═════ INPUT DATA
import Summits.QuantumFields.YangMills.Theorems.BalabanUVNodesN19LawPriceJackson

/-!
# YM-DAG node N19 (= NE7 proper) — TENSOR BERNSTEIN: multivariate approximation and moment pricing on the cube (towards a JOINT-LAW RATE)

Cell `pub-ymgap`, HUMAN RULING D-0062 (Track A), R141 (C) wider-strategy seat `pub-ymgap-dag-n19-e` (strategy s3 = ALTERNATIVE CURRENCY), generation
g19, module 3 (lineage module 55).  Route `Summits/QuantumFields/YangMills/Theses/BalabanUVNodes.lean` rev 25, cluster item K3⁷ «SpineGivenEndpointR13SepCoPH»
(stmt-QuantumFields-20544, dag-lead WORDS-143); filed `--supports` that item `--as helper` (it proves no registered stub).  COUNT-NEUTRAL: [folklore] real
analysis over Mathlib (`bernstein`, `bernstein.probability` ∕ `.variance`, `Fintype.prod_sum`) + the seat's p546312 `…N19LawPriceUpper`
(`sum_abs_sub_mul_bernstein_le`, `sqrt_mul_one_sub_div_le`) and p554543 `…N19LawPriceJackson` (`sum_abs_coeff_C_mul`, `sum_abs_coeff_X_sub_C_mul_le`,
`sum_abs_coeff_one`) BY NAME; Mathlib-generic, no scheme object; NOT a discharge claim.

THE POINT.  The seat's law-level theory prices ONE string observable: p556871's `log(e+L_K)∕(1+L_K)` (Jackson) for the one-dimensional laws.  For the
JOINT law of several strings (p558060) no rate was typed («needs a multivariate Jackson theorem»).  The TENSOR-PRODUCT BERNSTEIN operator is the cheap
multivariate substitute: it is linear, positive, explicit, and its coefficients against monomials are binomial.  This module supplies the two generic halves:
* §1 ★ `abs_tensorBernstein_sub_le` — for `g` with `|g u − g v| ≤ K·Σ_i|u_i − v_i|` on `[0,1]^ι`:
  `|Σ_k g(k∕n)·∏_i b_{n,k_i}(y_i) − g(y)| ≤ K·Σ_i √(y_i(1−y_i)∕n) ≤ K·|ι|∕(2√n)` (the weights `∏_i b_{n,k_i}(y_i)` sum to `1`; coordinate `i` costs
  `Σ_m |m∕n − y_i| b_{n,m}(y_i) ≤ √(y_i(1−y_i)∕n)` by p546312's Cauchy–Schwarz);
* §2 ★ `abs_integral_prod_eval_sub_le` — PRICING: if two probability laws on `ℝ^ι` carried by `[−1,1]^ι` have all mixed moments of coordinate degrees `≤ n`
  within `r`, then `|∫ ∏_i p_i(x_i) dP − ∫ ∏_i p_i(x_i) dQ| ≤ (∏_i ‖p_i‖_{ℓ¹}) · r` for univariate polynomials `p_i` of degree `≤ n`;
* §3 the transported Bernstein polynomials `C(n,k)·((X+1)∕2)^k·((1−X)∕2)^{n−k}` (displayed, never named): evaluation = `b_{n,k}((1+x)∕2)`, degree `≤ n`,
  `ℓ¹` coefficient mass `≤ C(n,k)` — so the tensor Bernstein polynomial of a `G`-bounded `g` is priced at `G·2^{n|ι|}·r` (★ `abs_integral_tensorBernstein_sub_le`).
The sibling `…N19JointLawRate` assembles: `|∫ f dP − ∫ f dQ| ≤ 2K|ι|∕√n + G·2^{n|ι|}·r`, and at the scheme under uniform `Target` `r = r_K` is p482030's
string-independent expectation rate — the first RATE for the continuum JOINT laws.

HONEST FRAMING (binding).  [folklore] (Bernstein 1912 ∕ tensor-product Bernstein operators); Mathlib-generic; NO consumer in the DAG today; nothing of
Bałaban's instantiated; N19 NOT discharged; count-neutral.  Nothing continuum ∕ `ℝ⁴` ∕ OS ∕ mass-gap ∕ Clay.  0 `def` ∕ 0 `sorry`.
-/

noncomputable section

open Real Finset MeasureTheory ProbabilityTheory Polynomial
open scoped unitInterval

namespace Summit.QuantumFields.YangMills.Theorems.BalabanUVNodesN19JointLawBernstein

open Summit.QuantumFields.YangMills.Theorems.BalabanUVNodesN19LawPriceUpper (sum_abs_sub_mul_bernstein_le sqrt_mul_one_sub_div_le)
open Summit.QuantumFields.YangMills.Theorems.BalabanUVNodesN19LawPriceJackson (sum_abs_coeff_C_mul sum_abs_coeff_X_sub_C_mul_le sum_abs_coeff_one)

variable {ι : Type*} [Fintype ι] [DecidableEq ι]

/-! ## §1 The tensor-product Bernstein operator approximates coordinatewise-Lipschitz functions at rate `|ι|∕√n` [folklore] -/

/-- The tensor Bernstein weights `∏_i b_{n,k_i}(y_i)`, `k : ι → {0,…,n}`, sum to `1` (`Fintype.prod_sum` + Mathlib `bernstein.probability`). [folklore] -/
theorem sum_prod_bernstein_eq_one (n : ℕ) (y : ι → I) :
    ∑ k : ι → Fin (n + 1), ∏ i, bernstein n (k i) (y i) = 1 := by
  rw [← Fintype.prod_sum (fun i (m : Fin (n + 1)) => bernstein n m (y i))]
  exact Finset.prod_eq_one fun i _ => bernstein.probability n (y i)
    
omit [DecidableEq ι] in
/-- The tensor Bernstein weights are nonnegative. [folklore] -/
theorem prod_bernstein_nonneg (n : ℕ) (y : ι → I) (k : ι → Fin (n + 1)) : 0 ≤ ∏ i, bernstein n (k i) (y i) :=
  Finset.prod_nonneg fun _ _ => bernstein_nonneg

/-- One coordinate's first absolute moment against the tensor weights: `Σ_k |k_i∕n − y_i|·∏_j b_{n,k_j}(y_j) ≤ √(y_i(1−y_i)∕n)` — the other coordinates
sum out (`Fintype.prod_sum`), coordinate `i` is p546312's `sum_abs_sub_mul_bernstein_le`. [folklore] -/
theorem sum_abs_sub_mul_prod_bernstein_le {n : ℕ} (hn : n ≠ 0) (y : ι → I) (i : ι) :
    ∑ k : ι → Fin (n + 1), |((k i : ℕ) : ℝ) / n - y i| * ∏ j, bernstein n (k j) (y j) ≤ Real.sqrt ((y i : ℝ) * (1 - y i) / n) := by
  have hw : ∀ k : ι → Fin (n + 1), |((k i : ℕ) : ℝ) / n - y i| * ∏ j, bernstein n (k j) (y j) =
      ∏ j, ((if j = i then |((k j : ℕ) : ℝ) / n - y j| else 1) * bernstein n (k j) (y j)) := fun k => by
    rw [Finset.prod_mul_distrib, Fintype.prod_ite_eq']
  rw [Finset.sum_congr rfl fun k _ => hw k,
    ← Fintype.prod_sum (fun j (m : Fin (n + 1)) => (if j = i then |((m : ℕ) : ℝ) / n - y j| else 1) * bernstein n m (y j))]
  have hj : ∀ j, ∑ m : Fin (n + 1), (if j = i then |((m : ℕ) : ℝ) / n - y j| else 1) * bernstein n m (y j) =
      if j = i then ∑ m : Fin (n + 1), |((m : ℕ) : ℝ) / n - y i| * bernstein n m (y i) else 1 := fun j => by
    split_ifs with h
    · subst h; rfl
    · simp only [one_mul]; exact bernstein.probability n (y j)
  rw [Finset.prod_congr rfl fun j _ => hj j, Fintype.prod_ite_eq' i
    (fun _ => ∑ m : Fin (n + 1), |((m : ℕ) : ℝ) / n - y i| * bernstein n m (y i))]
  exact sum_abs_sub_mul_bernstein_le hn (y i)

/-- ★ **TENSOR BERNSTEIN APPROXIMATION** [folklore]: for `g : (ι → ℝ) → ℝ` with `|g u − g v| ≤ K·Σ_i |u_i − v_i|` on the cube `[0,1]^ι` (`0 ≤ K`) and
`n ≥ 1`, at every `y ∈ [0,1]^ι`: `|Σ_{k : ι → {0..n}} g(k∕n)·∏_i b_{n,k_i}(y_i) − g(y)| ≤ K·Σ_i √(y_i(1−y_i)∕n)`. -/
theorem abs_tensorBernstein_sub_le {g : (ι → ℝ) → ℝ} {K : ℝ} (hK0 : 0 ≤ K)
    (hK : ∀ u v : ι → ℝ, (∀ i, u i ∈ Set.Icc (0 : ℝ) 1) → (∀ i, v i ∈ Set.Icc (0 : ℝ) 1) → |g u - g v| ≤ K * ∑ i, |u i - v i|)
    {n : ℕ} (hn : n ≠ 0) (y : ι → I) :
    |∑ k : ι → Fin (n + 1), g (fun i => ((k i : ℕ) : ℝ) / n) * ∏ i, bernstein n (k i) (y i) - g (fun i => (y i : ℝ))| ≤
      K * ∑ i, Real.sqrt ((y i : ℝ) * (1 - y i) / n) := by
  have hnr : (0 : ℝ) < n := by exact_mod_cast Nat.pos_of_ne_zero hn
  have hnode : ∀ k : ι → Fin (n + 1), ∀ i, ((k i : ℕ) : ℝ) / n ∈ Set.Icc (0 : ℝ) 1 := fun k i =>
    ⟨div_nonneg (Nat.cast_nonneg _) hnr.le, (div_le_one hnr).2 (by exact_mod_cast Nat.lt_succ_iff.1 (k i).2)⟩
  have hy : ∀ i, (y i : ℝ) ∈ Set.Icc (0 : ℝ) 1 := fun i => (y i).2
  have hrepr : g (fun i => (y i : ℝ)) = ∑ k : ι → Fin (n + 1), g (fun i => (y i : ℝ)) * ∏ i, bernstein n (k i) (y i) := by
    rw [← Finset.mul_sum, sum_prod_bernstein_eq_one n y, mul_one]
  rw [hrepr, ← Finset.sum_sub_distrib]
  calc |∑ k : ι → Fin (n + 1), (g (fun i => ((k i : ℕ) : ℝ) / n) * ∏ i, bernstein n (k i) (y i) -
          g (fun i => (y i : ℝ)) * ∏ i, bernstein n (k i) (y i))|
      ≤ ∑ k : ι → Fin (n + 1), |g (fun i => ((k i : ℕ) : ℝ) / n) * ∏ i, bernstein n (k i) (y i) -
          g (fun i => (y i : ℝ)) * ∏ i, bernstein n (k i) (y i)| := abs_sum_le_sum_abs _ _
    _ ≤ ∑ k : ι → Fin (n + 1), (K * ∑ i, |((k i : ℕ) : ℝ) / n - y i|) * ∏ i, bernstein n (k i) (y i) :=
        Finset.sum_le_sum fun k _ => by
          rw [← sub_mul, abs_mul, abs_of_nonneg (prod_bernstein_nonneg n y k)]
          exact mul_le_mul_of_nonneg_right (hK _ _ (hnode k) hy) (prod_bernstein_nonneg n y k)
    _ = K * ∑ i, ∑ k : ι → Fin (n + 1), |((k i : ℕ) : ℝ) / n - y i| * ∏ j, bernstein n (k j) (y j) := by
        rw [Finset.sum_comm, Finset.mul_sum]
        refine Finset.sum_congr rfl fun k _ => ?_
        rw [Finset.mul_sum, Finset.mul_sum, Finset.sum_mul]
        exact Finset.sum_congr rfl fun i _ => by ring
    _ ≤ K * ∑ i, Real.sqrt ((y i : ℝ) * (1 - y i) / n) :=
        mul_le_mul_of_nonneg_left (Finset.sum_le_sum fun i _ => sum_abs_sub_mul_prod_bernstein_le hn y i) hK0

/-- … `≤ K·|ι|∕(2√n)` (p546312 `sqrt_mul_one_sub_div_le`). [folklore] -/
theorem abs_tensorBernstein_sub_le_card {g : (ι → ℝ) → ℝ} {K : ℝ} (hK0 : 0 ≤ K)
    (hK : ∀ u v : ι → ℝ, (∀ i, u i ∈ Set.Icc (0 : ℝ) 1) → (∀ i, v i ∈ Set.Icc (0 : ℝ) 1) → |g u - g v| ≤ K * ∑ i, |u i - v i|)
    {n : ℕ} (hn : n ≠ 0) (y : ι → I) :
    |∑ k : ι → Fin (n + 1), g (fun i => ((k i : ℕ) : ℝ) / n) * ∏ i, bernstein n (k i) (y i) - g (fun i => (y i : ℝ))| ≤
      K * (Fintype.card ι / (2 * Real.sqrt n)) := by
  refine (abs_tensorBernstein_sub_le hK0 hK hn y).trans (mul_le_mul_of_nonneg_left ?_ hK0)
  calc ∑ i, Real.sqrt ((y i : ℝ) * (1 - y i) / n) ≤ ∑ _i : ι, 1 / (2 * Real.sqrt n) :=
        Finset.sum_le_sum fun i _ => sqrt_mul_one_sub_div_le hn (y i)
    _ = Fintype.card ι / (2 * Real.sqrt n) := by rw [Finset.sum_const, Finset.card_univ, nsmul_eq_mul]; ring

/-! ## §2 Pricing products of univariate polynomials against mixed-moment differences [folklore] -/

omit [DecidableEq ι] in
/-- A continuous function is integrable against a probability law on `ℝ^ι` carried by the cube `[−1,1]^ι` (bounded on the compact cube). [folklore] -/
theorem integrable_of_continuous_of_cube {P : Measure (ι → ℝ)} [IsProbabilityMeasure P]
    (hP : P (Set.pi Set.univ (fun _ : ι => Set.Icc (-1 : ℝ) 1))ᶜ = 0) {h : (ι → ℝ) → ℝ} (hh : Continuous h) : Integrable h P := by
  obtain ⟨C, hC⟩ := (isCompact_univ_pi fun _ : ι => (isCompact_Icc : IsCompact (Set.Icc (-1 : ℝ) 1))).exists_bound_of_continuousOn
    hh.continuousOn
  have hae : ∀ᵐ x ∂P, x ∈ Set.pi Set.univ (fun _ : ι => Set.Icc (-1 : ℝ) 1) := mem_ae_iff.2 hP
  exact (integrable_const C).mono' hh.aestronglyMeasurable (hae.mono fun x hx => hC x hx)

/-- A product of univariate polynomial evaluations is a finite combination of mixed monomials: `∏_i p_i(x_i) = Σ_{j : ι → {0..N−1}} (∏_i [x^{j_i}]p_i)·∏_i x_i^{j_i}`
when every `p_i` has degree `< N`. [bookkeeping] -/
theorem prod_eval_eq_sum (p : ι → ℝ[X]) {N : ℕ} (hp : ∀ i, (p i).natDegree < N) (x : ι → ℝ) :
    ∏ i, (p i).eval (x i) = ∑ j : ι → Fin N, (∏ i, (p i).coeff (j i)) * ∏ i, x i ^ (j i : ℕ) := by
  classical
  have h : ∀ i, (p i).eval (x i) = ∑ m : Fin N, (p i).coeff m * x i ^ (m : ℕ) := fun i => by
    rw [Polynomial.eval_eq_sum_range' (hp i), Finset.sum_range]
  simp_rw [h]
  rw [Fintype.prod_sum]
  exact Finset.sum_congr rfl fun j _ => Finset.prod_mul_distrib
══════════
» **PROBLEM TO WORK ON**:
Among the lines above, count those containing "carried" and give only that count.

» **SOLVED PROBLEM**:
2